Saved data entries:
----------------------------------------
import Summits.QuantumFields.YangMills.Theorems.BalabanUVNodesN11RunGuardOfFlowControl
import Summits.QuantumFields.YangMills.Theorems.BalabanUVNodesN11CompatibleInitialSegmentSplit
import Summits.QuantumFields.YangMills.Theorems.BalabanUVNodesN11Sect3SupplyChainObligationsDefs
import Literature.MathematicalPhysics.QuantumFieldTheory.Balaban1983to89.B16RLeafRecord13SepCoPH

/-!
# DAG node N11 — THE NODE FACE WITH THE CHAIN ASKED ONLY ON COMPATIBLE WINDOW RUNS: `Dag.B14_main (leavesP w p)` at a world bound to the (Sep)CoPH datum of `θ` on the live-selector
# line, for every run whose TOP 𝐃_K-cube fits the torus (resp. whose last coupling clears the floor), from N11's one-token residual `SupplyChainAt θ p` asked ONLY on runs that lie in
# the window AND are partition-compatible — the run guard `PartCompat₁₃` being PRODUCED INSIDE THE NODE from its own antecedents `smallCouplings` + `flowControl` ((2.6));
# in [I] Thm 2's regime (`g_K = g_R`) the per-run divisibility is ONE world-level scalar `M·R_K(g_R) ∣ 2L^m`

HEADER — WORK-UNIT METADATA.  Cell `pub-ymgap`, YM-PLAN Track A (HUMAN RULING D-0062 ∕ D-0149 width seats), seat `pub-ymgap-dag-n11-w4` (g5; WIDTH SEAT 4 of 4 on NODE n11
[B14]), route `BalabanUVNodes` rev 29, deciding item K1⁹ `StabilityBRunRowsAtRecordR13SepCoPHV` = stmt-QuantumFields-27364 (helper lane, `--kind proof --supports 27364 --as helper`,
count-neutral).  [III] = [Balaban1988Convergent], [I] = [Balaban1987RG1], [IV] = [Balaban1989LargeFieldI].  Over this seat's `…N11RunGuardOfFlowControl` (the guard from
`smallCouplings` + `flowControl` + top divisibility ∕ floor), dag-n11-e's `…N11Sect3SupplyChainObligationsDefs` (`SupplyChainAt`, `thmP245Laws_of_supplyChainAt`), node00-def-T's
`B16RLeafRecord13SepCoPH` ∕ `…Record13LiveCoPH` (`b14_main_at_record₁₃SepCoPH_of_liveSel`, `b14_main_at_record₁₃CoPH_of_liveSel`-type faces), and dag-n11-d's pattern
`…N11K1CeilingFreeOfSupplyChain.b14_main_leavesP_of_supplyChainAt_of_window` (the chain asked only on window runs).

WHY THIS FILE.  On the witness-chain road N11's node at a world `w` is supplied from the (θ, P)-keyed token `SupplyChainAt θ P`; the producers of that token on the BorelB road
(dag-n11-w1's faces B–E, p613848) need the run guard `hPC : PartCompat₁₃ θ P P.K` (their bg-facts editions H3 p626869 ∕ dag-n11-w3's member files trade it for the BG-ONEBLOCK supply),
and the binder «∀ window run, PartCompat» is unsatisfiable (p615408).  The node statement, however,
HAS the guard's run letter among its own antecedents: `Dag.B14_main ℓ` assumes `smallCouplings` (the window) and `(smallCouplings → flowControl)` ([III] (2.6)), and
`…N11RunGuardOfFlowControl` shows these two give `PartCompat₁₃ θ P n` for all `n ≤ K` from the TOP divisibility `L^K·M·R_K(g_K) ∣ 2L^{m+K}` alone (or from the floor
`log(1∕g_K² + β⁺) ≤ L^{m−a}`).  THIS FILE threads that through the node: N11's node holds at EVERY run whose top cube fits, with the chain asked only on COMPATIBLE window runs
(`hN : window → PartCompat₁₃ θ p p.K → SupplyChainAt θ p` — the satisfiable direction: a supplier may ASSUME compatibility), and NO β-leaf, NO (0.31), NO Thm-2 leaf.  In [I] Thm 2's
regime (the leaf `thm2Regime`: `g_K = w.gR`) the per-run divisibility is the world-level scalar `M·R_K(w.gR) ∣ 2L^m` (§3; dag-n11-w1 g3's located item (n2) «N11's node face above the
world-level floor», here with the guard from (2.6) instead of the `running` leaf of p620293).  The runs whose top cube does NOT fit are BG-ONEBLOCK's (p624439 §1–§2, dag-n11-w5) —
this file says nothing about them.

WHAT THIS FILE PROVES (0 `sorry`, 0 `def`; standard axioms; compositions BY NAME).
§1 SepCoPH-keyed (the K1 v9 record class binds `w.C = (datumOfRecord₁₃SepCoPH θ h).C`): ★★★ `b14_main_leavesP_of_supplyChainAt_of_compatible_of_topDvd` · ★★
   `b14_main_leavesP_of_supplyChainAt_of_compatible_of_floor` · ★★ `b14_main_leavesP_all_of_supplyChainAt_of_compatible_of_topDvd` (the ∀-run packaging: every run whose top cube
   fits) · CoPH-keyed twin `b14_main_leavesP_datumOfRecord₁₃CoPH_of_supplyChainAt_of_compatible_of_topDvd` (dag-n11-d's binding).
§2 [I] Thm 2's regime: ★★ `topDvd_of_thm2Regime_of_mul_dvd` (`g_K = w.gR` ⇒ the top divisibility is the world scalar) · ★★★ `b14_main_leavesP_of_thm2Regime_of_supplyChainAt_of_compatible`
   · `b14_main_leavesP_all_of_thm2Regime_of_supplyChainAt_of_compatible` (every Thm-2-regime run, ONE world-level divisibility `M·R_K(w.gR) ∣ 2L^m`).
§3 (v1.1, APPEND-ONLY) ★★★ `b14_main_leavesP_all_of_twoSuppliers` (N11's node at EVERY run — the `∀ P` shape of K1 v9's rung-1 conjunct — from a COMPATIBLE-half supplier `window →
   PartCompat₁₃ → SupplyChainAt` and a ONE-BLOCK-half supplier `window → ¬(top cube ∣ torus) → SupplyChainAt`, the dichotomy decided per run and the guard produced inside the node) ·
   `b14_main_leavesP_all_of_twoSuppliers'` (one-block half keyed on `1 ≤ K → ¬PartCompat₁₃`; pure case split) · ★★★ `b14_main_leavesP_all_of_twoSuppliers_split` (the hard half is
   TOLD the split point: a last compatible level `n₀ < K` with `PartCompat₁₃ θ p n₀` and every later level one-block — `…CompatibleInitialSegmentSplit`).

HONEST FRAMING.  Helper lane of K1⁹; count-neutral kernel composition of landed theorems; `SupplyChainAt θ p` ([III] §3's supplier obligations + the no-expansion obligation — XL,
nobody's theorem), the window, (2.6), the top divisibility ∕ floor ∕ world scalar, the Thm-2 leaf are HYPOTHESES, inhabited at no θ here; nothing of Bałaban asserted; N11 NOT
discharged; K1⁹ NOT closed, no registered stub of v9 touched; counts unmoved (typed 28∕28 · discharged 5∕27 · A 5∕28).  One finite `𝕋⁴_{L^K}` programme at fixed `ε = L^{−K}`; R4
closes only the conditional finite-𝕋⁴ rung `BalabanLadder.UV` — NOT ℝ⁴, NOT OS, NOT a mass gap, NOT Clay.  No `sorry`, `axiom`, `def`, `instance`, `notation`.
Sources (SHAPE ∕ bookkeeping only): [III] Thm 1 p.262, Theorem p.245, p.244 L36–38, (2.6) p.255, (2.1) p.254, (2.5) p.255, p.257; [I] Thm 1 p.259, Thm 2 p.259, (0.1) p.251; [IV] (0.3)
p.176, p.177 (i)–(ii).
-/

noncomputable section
----------------------------------------
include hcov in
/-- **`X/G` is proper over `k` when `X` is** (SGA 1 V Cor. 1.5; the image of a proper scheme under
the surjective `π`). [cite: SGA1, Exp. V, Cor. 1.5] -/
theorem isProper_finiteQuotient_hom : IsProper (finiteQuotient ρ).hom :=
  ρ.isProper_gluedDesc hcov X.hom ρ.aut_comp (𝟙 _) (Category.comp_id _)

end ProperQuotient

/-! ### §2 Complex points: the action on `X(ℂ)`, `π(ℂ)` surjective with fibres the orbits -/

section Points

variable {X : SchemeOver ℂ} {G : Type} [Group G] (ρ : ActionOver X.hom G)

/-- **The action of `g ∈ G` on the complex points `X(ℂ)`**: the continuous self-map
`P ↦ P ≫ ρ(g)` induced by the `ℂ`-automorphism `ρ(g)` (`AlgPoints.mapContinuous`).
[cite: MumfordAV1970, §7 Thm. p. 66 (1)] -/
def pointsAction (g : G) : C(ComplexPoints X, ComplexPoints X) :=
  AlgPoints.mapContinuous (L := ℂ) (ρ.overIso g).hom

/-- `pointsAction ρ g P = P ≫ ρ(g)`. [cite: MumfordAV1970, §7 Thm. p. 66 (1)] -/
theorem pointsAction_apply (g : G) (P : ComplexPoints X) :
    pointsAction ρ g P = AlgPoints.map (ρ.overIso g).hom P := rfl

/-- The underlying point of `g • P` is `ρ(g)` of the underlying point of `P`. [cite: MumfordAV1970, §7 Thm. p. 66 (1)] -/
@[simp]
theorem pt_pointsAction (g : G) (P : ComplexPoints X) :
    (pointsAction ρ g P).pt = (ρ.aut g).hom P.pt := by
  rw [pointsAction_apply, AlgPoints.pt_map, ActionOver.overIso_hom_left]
----------------------------------------
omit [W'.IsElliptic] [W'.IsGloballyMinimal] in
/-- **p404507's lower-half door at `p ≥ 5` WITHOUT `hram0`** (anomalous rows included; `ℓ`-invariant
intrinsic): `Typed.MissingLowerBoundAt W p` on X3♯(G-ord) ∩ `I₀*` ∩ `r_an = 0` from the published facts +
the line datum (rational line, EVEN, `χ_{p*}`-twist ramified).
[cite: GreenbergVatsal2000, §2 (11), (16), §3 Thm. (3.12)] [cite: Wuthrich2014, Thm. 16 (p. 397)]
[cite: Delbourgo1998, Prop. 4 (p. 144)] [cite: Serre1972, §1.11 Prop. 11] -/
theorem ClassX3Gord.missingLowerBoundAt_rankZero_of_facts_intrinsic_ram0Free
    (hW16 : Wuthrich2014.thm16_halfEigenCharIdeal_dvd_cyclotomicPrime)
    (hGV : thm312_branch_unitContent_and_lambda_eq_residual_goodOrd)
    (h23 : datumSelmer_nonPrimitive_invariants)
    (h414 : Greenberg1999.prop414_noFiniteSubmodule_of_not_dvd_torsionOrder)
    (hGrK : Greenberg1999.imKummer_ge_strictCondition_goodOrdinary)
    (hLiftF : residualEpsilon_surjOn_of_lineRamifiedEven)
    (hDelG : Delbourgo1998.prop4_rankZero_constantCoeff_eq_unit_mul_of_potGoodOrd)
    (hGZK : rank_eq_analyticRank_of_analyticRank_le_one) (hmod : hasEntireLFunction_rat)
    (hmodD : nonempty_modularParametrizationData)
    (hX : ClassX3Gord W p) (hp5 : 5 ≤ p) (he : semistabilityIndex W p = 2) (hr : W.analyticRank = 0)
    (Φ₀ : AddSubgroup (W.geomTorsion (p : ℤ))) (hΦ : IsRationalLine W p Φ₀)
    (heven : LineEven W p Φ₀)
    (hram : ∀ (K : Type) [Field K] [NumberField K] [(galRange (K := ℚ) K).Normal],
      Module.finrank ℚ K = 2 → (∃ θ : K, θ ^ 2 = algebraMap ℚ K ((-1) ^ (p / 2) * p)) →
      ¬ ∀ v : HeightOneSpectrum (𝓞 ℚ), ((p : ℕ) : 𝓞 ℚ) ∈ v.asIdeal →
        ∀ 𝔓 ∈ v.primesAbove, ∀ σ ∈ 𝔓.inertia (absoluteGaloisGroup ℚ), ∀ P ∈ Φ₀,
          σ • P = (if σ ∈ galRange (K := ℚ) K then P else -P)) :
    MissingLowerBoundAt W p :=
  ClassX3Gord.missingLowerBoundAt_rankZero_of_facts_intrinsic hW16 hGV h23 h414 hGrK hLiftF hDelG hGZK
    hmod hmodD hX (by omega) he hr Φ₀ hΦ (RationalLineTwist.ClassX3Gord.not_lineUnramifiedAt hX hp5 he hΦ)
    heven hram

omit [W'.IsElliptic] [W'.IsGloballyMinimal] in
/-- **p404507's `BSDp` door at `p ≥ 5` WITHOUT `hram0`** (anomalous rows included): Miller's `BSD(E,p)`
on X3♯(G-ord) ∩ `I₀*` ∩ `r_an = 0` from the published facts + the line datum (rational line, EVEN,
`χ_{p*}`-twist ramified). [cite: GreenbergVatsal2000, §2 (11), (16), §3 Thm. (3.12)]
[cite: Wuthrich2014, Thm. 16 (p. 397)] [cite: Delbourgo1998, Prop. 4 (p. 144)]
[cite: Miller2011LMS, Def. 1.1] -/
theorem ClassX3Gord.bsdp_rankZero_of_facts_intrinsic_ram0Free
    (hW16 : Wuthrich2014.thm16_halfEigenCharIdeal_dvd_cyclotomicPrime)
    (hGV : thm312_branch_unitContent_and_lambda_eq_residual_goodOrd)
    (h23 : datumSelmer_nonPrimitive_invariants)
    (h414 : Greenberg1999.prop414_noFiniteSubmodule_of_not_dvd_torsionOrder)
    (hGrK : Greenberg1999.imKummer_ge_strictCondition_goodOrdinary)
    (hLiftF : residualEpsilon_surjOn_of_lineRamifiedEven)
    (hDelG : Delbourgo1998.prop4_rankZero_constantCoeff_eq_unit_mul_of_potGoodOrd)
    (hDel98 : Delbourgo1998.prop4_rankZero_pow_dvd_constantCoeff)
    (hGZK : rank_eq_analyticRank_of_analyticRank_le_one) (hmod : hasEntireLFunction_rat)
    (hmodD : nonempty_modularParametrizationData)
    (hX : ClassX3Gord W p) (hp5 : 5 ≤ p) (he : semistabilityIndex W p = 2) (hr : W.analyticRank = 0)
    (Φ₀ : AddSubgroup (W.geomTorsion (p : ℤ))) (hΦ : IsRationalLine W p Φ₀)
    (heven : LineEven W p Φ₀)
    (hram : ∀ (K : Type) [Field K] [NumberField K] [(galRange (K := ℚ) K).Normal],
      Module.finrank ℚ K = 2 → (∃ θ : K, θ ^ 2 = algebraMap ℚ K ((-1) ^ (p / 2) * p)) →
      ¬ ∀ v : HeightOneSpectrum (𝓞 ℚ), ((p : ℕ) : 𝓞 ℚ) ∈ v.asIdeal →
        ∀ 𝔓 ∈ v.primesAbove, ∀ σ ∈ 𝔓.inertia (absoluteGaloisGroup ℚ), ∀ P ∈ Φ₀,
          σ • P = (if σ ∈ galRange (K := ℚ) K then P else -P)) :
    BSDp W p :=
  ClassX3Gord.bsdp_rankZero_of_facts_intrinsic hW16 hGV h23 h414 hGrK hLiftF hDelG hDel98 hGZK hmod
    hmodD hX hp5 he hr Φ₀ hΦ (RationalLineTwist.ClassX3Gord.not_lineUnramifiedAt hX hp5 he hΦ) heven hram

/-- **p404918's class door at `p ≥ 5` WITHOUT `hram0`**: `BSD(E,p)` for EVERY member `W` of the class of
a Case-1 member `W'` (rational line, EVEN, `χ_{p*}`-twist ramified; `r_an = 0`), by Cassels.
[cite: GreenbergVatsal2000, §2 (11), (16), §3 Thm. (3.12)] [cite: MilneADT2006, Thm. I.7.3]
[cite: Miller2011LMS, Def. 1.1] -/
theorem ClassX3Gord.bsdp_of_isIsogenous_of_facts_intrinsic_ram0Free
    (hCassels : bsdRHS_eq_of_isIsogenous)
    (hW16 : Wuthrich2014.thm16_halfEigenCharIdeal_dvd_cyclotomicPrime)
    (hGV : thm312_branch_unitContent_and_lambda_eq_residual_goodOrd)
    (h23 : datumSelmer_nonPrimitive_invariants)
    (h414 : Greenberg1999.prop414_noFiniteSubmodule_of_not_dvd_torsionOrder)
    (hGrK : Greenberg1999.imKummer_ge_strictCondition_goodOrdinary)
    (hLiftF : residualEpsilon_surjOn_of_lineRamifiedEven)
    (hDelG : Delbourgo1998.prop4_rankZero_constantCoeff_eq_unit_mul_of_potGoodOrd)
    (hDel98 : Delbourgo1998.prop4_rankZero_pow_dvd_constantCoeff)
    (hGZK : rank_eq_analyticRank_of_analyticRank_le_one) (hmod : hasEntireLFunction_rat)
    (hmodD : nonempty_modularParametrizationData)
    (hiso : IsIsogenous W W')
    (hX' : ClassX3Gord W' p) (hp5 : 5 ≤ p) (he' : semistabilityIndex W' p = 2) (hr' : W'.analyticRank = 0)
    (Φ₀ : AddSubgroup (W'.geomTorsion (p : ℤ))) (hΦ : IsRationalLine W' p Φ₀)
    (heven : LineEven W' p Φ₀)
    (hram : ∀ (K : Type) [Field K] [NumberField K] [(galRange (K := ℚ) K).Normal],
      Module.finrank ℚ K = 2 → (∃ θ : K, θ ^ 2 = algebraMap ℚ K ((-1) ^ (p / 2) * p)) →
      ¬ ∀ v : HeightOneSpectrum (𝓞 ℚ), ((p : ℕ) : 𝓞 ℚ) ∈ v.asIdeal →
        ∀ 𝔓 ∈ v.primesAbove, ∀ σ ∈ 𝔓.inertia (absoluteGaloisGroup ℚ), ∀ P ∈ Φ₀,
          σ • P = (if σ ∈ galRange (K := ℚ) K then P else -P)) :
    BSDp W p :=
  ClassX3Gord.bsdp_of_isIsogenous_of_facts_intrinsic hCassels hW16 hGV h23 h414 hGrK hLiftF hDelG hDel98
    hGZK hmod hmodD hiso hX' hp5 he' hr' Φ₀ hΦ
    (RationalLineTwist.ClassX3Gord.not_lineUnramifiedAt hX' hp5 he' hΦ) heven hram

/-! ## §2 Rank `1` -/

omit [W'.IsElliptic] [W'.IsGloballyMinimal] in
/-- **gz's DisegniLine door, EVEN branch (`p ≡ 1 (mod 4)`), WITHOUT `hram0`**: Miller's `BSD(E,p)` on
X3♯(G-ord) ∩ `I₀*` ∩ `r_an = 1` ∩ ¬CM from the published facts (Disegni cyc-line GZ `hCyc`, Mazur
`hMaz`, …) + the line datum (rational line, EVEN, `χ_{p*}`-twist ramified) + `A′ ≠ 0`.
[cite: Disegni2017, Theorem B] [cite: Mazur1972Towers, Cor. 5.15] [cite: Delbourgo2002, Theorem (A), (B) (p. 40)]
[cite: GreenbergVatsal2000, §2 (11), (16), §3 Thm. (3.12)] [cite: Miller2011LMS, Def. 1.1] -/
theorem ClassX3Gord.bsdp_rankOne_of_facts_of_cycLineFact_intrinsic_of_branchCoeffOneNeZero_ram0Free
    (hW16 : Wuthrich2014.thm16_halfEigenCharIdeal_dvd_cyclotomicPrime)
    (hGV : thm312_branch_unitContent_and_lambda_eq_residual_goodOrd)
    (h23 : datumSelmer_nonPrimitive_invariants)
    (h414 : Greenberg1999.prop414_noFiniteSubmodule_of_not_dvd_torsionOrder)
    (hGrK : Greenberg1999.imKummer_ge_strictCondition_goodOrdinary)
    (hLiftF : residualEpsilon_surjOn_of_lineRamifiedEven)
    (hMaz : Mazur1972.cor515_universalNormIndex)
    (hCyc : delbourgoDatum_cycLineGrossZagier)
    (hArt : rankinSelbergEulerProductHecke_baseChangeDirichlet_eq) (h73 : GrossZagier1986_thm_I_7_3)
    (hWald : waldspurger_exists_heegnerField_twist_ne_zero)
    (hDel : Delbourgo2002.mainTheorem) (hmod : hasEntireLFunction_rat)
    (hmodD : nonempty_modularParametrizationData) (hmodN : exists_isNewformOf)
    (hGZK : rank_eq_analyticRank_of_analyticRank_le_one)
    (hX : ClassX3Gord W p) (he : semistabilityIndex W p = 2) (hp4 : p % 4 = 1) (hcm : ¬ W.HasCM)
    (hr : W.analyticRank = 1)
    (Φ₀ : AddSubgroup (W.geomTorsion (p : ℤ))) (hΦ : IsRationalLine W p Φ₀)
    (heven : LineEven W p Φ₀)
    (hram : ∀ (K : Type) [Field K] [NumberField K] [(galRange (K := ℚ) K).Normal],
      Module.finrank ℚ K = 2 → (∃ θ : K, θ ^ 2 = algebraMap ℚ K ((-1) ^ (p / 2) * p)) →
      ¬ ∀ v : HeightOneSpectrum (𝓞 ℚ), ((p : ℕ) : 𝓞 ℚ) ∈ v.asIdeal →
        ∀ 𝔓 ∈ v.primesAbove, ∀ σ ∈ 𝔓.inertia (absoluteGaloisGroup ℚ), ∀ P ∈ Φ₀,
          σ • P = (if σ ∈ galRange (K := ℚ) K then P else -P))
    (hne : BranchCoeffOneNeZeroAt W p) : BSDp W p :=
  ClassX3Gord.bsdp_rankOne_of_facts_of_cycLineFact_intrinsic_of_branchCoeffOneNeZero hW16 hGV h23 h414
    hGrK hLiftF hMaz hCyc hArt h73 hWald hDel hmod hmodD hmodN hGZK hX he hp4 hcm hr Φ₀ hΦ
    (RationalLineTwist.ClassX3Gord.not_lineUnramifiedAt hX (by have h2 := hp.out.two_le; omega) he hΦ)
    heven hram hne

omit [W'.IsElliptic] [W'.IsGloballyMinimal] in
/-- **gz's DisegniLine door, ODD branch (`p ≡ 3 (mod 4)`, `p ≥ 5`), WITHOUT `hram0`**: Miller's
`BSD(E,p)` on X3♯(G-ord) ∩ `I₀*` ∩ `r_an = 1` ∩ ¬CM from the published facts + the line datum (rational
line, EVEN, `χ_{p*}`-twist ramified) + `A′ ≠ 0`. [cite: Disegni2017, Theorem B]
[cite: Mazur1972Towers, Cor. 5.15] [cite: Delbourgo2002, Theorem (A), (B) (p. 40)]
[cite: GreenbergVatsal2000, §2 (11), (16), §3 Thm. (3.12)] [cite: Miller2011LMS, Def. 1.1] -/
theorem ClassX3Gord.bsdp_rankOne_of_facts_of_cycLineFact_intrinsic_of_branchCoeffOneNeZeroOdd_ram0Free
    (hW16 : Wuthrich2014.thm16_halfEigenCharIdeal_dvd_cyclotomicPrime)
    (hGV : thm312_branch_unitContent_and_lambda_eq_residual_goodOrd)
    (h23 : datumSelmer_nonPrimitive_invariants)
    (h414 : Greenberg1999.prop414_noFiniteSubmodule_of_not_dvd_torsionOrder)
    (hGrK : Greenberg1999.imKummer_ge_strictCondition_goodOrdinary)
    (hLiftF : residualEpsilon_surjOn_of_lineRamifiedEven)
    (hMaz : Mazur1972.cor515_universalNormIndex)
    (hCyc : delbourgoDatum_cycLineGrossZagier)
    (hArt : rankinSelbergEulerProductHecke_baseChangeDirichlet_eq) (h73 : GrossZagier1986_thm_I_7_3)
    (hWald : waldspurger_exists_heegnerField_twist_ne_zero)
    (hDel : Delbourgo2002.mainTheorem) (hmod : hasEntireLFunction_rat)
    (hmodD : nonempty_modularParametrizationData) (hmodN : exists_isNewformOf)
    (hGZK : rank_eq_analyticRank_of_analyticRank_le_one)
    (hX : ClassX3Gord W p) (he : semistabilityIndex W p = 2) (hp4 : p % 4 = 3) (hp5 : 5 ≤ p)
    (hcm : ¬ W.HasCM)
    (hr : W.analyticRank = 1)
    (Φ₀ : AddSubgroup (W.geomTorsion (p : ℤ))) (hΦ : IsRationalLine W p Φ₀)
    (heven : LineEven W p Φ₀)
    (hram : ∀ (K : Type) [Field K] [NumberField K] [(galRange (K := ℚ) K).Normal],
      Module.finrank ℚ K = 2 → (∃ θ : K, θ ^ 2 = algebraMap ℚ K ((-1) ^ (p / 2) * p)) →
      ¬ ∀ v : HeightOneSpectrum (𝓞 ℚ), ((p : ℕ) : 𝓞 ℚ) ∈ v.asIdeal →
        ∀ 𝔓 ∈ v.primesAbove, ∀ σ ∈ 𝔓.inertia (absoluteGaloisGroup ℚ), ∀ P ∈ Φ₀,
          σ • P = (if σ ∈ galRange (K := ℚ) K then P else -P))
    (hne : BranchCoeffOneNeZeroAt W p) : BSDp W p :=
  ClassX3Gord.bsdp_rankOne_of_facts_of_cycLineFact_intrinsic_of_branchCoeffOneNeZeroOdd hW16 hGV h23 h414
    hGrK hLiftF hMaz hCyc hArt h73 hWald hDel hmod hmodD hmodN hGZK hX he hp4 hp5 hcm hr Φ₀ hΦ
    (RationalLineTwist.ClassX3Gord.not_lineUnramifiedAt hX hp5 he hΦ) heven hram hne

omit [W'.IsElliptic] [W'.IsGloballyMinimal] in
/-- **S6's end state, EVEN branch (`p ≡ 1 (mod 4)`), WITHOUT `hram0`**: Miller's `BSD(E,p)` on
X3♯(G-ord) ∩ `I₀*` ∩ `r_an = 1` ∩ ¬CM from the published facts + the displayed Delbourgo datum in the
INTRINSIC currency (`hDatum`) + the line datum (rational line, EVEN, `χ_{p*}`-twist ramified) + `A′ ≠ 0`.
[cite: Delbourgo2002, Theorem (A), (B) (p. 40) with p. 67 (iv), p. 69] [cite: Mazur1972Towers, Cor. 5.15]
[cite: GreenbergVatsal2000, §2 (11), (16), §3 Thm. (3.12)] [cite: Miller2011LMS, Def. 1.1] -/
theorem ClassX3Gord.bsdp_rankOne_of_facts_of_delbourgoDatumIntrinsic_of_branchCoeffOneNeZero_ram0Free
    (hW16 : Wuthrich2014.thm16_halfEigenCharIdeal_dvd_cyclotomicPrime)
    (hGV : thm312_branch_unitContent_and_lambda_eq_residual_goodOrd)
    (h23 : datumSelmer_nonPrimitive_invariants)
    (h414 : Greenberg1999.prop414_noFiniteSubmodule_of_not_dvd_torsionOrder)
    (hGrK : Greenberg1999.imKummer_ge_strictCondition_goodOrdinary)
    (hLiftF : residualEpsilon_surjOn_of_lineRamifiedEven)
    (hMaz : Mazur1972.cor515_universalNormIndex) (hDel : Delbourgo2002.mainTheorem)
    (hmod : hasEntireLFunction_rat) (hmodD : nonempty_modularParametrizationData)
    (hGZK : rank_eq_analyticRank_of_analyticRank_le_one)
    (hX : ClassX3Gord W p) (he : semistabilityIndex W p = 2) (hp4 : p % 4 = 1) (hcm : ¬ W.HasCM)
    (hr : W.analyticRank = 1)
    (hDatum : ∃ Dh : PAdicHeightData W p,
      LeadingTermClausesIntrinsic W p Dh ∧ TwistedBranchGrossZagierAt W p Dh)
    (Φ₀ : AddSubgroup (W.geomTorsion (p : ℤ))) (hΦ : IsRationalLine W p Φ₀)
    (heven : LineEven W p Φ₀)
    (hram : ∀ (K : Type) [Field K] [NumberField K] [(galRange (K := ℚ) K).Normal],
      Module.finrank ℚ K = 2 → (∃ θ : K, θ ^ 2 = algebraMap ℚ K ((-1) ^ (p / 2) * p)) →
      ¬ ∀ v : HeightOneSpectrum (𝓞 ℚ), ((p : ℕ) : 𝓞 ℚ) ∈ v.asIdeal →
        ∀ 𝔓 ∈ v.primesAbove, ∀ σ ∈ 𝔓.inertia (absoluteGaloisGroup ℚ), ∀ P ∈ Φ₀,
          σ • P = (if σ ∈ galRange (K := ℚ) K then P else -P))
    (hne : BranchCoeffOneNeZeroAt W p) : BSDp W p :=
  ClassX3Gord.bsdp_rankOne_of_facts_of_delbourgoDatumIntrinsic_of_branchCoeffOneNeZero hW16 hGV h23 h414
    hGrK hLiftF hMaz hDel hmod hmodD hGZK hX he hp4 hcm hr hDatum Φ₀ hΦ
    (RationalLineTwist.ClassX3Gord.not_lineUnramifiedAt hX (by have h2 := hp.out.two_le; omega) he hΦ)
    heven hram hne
----------------------------------------
Lines above with "hCyc" in them are the ones to copy.

X3♯(G-ord) ∩ `I₀*` ∩ `r_an = 1` ∩ ¬CM from the published facts (Disegni cyc-line GZ `hCyc`, Mazur
    (hCyc : delbourgoDatum_cycLineGrossZagier)
    hGrK hLiftF hMaz hCyc hArt h73 hWald hDel hmod hmodD hmodN hGZK hX he hp4 hcm hr Φ₀ hΦ
    (hCyc : delbourgoDatum_cycLineGrossZagier)
    hGrK hLiftF hMaz hCyc hArt h73 hWald hDel hmod hmodD hmodN hGZK hX he hp4 hp5 hcm hr Φ₀ hΦ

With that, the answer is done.